Matthew 16:21-23 = Mistaken zeal

Peter just had a great revelation. He said of Jesus - You are the Christ, the Son of the Living God. Jesus told Him how from a shifting-sands like character, he was going to be stable and solid like a rock. We can see it as a hint by Jesus on the part he would be playing in the His New Community. As we have said in the previous passage that he still needed to be honed. So the process had begun.    
 
It seems so ironical isn’t it? The same Peter who was given a grand revelation of who Jesus really is, now trying to prevent Him from fulfilling His mission. His idea of what God’s Messiah would do was much like the Jews. He was expecting the Messiah to lead them in a revolution against their pagan enemy, the Romans. Messiah would free them from their oppression and like David, should lead in the march forward. Hence when told of God’s intended way to bring about the expected liberation, he balked. Having told that Jesus would build His church, the next natural step should be to strategize how to bring it about. Peter was probably expecting the Lord to sit down with them, His disciples, and talk about plans to bring forth what He had said into fruition.

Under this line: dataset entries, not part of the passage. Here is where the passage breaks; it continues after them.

/-
Copyright: cell pub-balaban-gaps (YM BLITZ Y1, track G1), seat g1-p2 GEN 12 (unit `pub-balaban-gaps-g1-p2`).  Row (D4) NODE O,
MECHANISM level — ROAD (c′) of g1-plan-1 GEN 39 ([G1-PLAN1-G39-PRECISION-110] (ψ3)–(ψ4), step (vi)): the SEED terms
`fibD(h_□ĝ_□⁻¹)·G′_□·fibD(h_□ĝ_□)` and the STEP terms `fibD ĝ_□⁻¹·[h_□⊗1, Δ′_□]G′_□·fibD(h_□ĝ_□)` of (3.87)–(3.88) in block currency:
where their blocks live (the sparsity of `Δ_W + m² + a_KP_K(U)`), and the K-FREE block letter of `[h⊗1, Δ′_□]·T` from (3.88)'s
first-order shape (125) and the value ∕ difference letters of `T`.  HONEST FRAMING: [folklore] bookkeeping over 59b ∕ 63 ∕ 64 ∕ 124 ∕ 125;
`h`, the defects, the averaging kernel and `T` are data; nothing of Bałaban's `Δ^{(k)}(𝐔)` is constructed; words of row (D4) UNCHANGED
(`ExistsUniformAcrossSmall` + `TermDomination`, OBJECT level); (D4) instance 0∕1; NOT BetaPertH, NOT continuum, NOT Clay.
-/
import Summits.QuantumFields.BalabanUV.Gaps.D4WalkBlockCommutator388
import Summits.QuantumFields.BalabanUV.Gaps.D4WalkBlockConjugate

/-!
# `Gaps.D4WalkBlockSeedTerms` — sparsity of the one-scale covariant operator, the support of `[h⊗1, Δ′]`, and the K-free block
# letter of `[h⊗1, Δ′]·T` (cell pub-balaban-gaps, seat g1-p2 gen 12)

HONEST DEPENDENCY (cell pub-balaban, verbatim): continuum YM on T⁴ ⇐ BetaPertH ∧ nine spine estimates (0/9 proved);
BetaPertH ⇐ (D1) ∧ (D4) ∧ CAP+tail.

[B9] (3.88)–(3.89) p. 409: the step operator `K(h_□)G′_□h_□` is `O(M⁻¹)` because `[h_□, Δ′]` is first order with `∇h_□ = O(M⁻¹)`
coefficients and the propagators carry the derivative entries of (3.42) (Cor. 3.6 p. 408).
* §1 SPARSITY: `two_smul_one_apply`, `covLap_apply_eq_zero` (the entry `(p,q)` of `Δ_W` vanishes unless `p.1 = q.1` or `p.1 = q.1 ∓ e_μ`),
  `covOp_apply_eq_zero`, **`commutator_row_eq_zero`** (a row of `[h⊗1, Δ′]` at a site where `h` and its `2d` neighbours and block-mates
  vanish is zero), `fibD_offCube`, `commutator_PU_offCube` (cube-locality for `blockNorm_local_mul_le`).
* §2 ROW SUMS of the pieces: `rowSum_one_add_fibDiag_le` (`≤ 1 + ηβ`), `rowSum_wOp_le` (`≤ |w|_∞`), `commutator_covOp_eq`
  (`[h⊗1, Δ_W + m² + a_KP] = [h⊗1, Δ_W] + a_K[h⊗1, P]`).
* §3 **`blockNorm_commutator_covOp_mul_le`**: with `|∇^±h| ≤ δ₁`, `|Δ^ηh| ≤ Λ`, windows `Σ_b‖W^±(x)_{ab}‖ ≤ ηβ`, an averaging kernel
  living in the unit blocks with rows `≤ π` on which `h` oscillates by `≤ ω`, and a kernel `T` with `‖T‖_{y,y′} ≤ F(y,y′)`,
  `‖covDop_ι T‖_{y,y′} ≤ B_ιF(y,y′)`:
  `‖[h⊗1, Δ′]T‖_{y,y′} ≤ (Σ_μ (1 + ηβ)δ₁(B_{inl μ} + B_{inr μ}) + d(Λ + 2δ₁β) + |a_K|ωπ)·F(y,y′)` — every letter K-free.
WHAT IT IS NOT.  The kernel shapes and the block walk expansions themselves (126 + 127 + 55), the END of road (c′): next files; OBJECT level untouched.

References (method only): T. Bałaban, Comm. Math. Phys. **99** (1985) 389–434 [B9], (3.8) p. 392, (3.50) p. 400, Cor. 3.6 p. 408,
(3.87)–(3.89) p. 409, (3.108) p. 416.
-/

noncomputable section

namespace Summit.QuantumFields.BalabanUV.Gaps.D4WalkBlockSeedTerms

open Finset Complex Matrix
open scoped BigOperators Matrix
open Literature.MathematicalPhysics.QuantumFieldTheory.Balaban1983to89
open Literature.MathematicalPhysics.QuantumFieldTheory.Balaban1983to89.B5TorusCover (UT)
open Literature.MathematicalPhysics.QuantumFieldTheory.Balaban1983to89.B5Ineq137Torus (Nv blk)
open Summit.QuantumFields.BalabanUV.Gaps.D4WalkBlock (blockNorm blockNorm_nonneg blockNorm_add_le blockNorm_smul_le)
open Summit.QuantumFields.BalabanUV.Gaps.D4WalkBlockDerivative (blockNorm_sum_le)
open Summit.QuantumFields.BalabanUV.Gaps.D4WalkBlockConjugate (blockNorm_local_mul_le)
open Summit.QuantumFields.BalabanUV.Gaps.D4WalkBlockFlatLetters (cubeOf cubeOf_eq_iff)
open Summit.QuantumFields.BalabanUV.Gaps.D4WalkBlockShiftAlgebra (fibD fibD_local)
open Summit.QuantumFields.BalabanUV.Gaps.D4WalkBlockShiftWeighted (wOp wOp_mul_apply)
open Summit.QuantumFields.BalabanUV.Gaps.D4WalkBlockGaugeAlgebra (rowSum_fibD)
open Summit.QuantumFields.BalabanUV.Gaps.D4WalkBlockCovariantGeometry (fibDiag SBf shift_unshift)
open Summit.QuantumFields.BalabanUV.Gaps.D4WalkBlockCovariantShift (Sf covDop covLap)
open Summit.QuantumFields.BalabanUV.Gaps.D4WalkBlockCovariantPropagator (covOp unshift_shift)
open Summit.QuantumFields.BalabanUV.Gaps.D4WalkBlockCovariantBlockAveraging (PU)
open Summit.QuantumFields.BalabanUV.Gaps.D4WalkBlockFormGaugeTorus (fibDiag_eq_fibD one_add_fibD)
open Summit.QuantumFields.BalabanUV.Gaps.D4WalkBlockSeedResummation
  (wOp_commutator_apply mul_Sf_apply mul_SBf_apply one_add_fibDiag_apply PU_apply)
open Summit.QuantumFields.BalabanUV.Gaps.D4WalkBlockCommutator388
  (commutator_covLap_firstOrder rowSum_one_fibre rowSum_zeroth_le zeroth_eq_fibDiag rowSum_commutator_le_of_osc)

variable (P : Params) (F : Type) [Fintype F] [DecidableEq F]
variable {E : Type*}

/-! ## §1. Sparsity of `Δ_W + m² + a_KP_K(U)` and the support of the commutator's rows -/

section Sparsity
variable (Wp Wm : Fin P.d → E → Site P 0 → Matrix F F ℂ) (PUo : E → Matrix (Site P 0 × F) (Site P 0 × F) ℂ) (a msq : ℝ)

omit [Fintype F] in
/-- entries of `2•1`. ([folklore]) -/
theorem two_smul_one_apply (p q : Site P 0 × F) (h0 : p ≠ q) :
    ((2 : ℂ) • (1 : Matrix (Site P 0 × F) (Site P 0 × F) ℂ)) p q = 0 := by
  rw [Matrix.smul_apply, Matrix.one_apply_ne h0, smul_zero]

/-- **SPARSITY OF `Δ_W`**: the entry `(p, q)` vanishes unless `p.1 = q.1`, `p.1 = q.1 − e_μ` or `p.1 = q.1 + e_μ` for some `μ`.
[cite: Balaban1985BackgroundPropagators, (3.50) p.400] -/
theorem covLap_apply_eq_zero (u : E) (p q : Site P 0 × F) (h0 : p.1 ≠ q.1) (h1 : ∀ μ, p.1 ≠ Site.unshift q.1 μ)
    (h2 : ∀ μ, p.1 ≠ Site.shift q.1 μ) : covLap P F Wp Wm u p q = 0 := by
  have hpq : p ≠ q := fun e => h0 (by rw [e])
  unfold covLap
  rw [Matrix.smul_apply, Matrix.sum_apply]
  refine smul_eq_zero_of_right _ (Finset.sum_eq_zero fun μ _ => ?_)
  rw [Matrix.sub_apply, Matrix.sub_apply, two_smul_one_apply P F p q hpq, mul_Sf_apply, mul_SBf_apply, one_add_fibDiag_apply,
    one_add_fibDiag_apply, if_neg (h1 μ), if_neg (h2 μ), sub_zero, sub_zero]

Instead the Lord began to reveal the crux of His mission.  
 
Here were how things would be happening, He must go to Jerusalem and suffered greatly at the hands of the elders, chief priests and the scribes and eventually be killed. But He also told them That He would rise on the third day. Instead of being on God’s side, Peter played the devil’s advocate. He took the Lord aside and rebuked Him. He said some very sharp words to the Lord, “God forbid, Lord! This shall never happen to you.” Immediately, the Lord told him off. Peter unwittingly had played himself into Satan’s hand and would have become a tool in his hand to foil God’s grand scheme to save humanity. Peter had thus become a stumbling block. His thinking was not in God’s grand scheme, his concern was merely for the interest of men.
 
When we are called into leadership or into God’s service, we need to be careful to seek to be on God’s side. We must seek to look at things from God’s perspective. We must be concerned with God’s work and the advancement of His Kingdom, but we must never play into the enemy’s hand, and unwittingly retard the progress of God’s plan and purpose through us.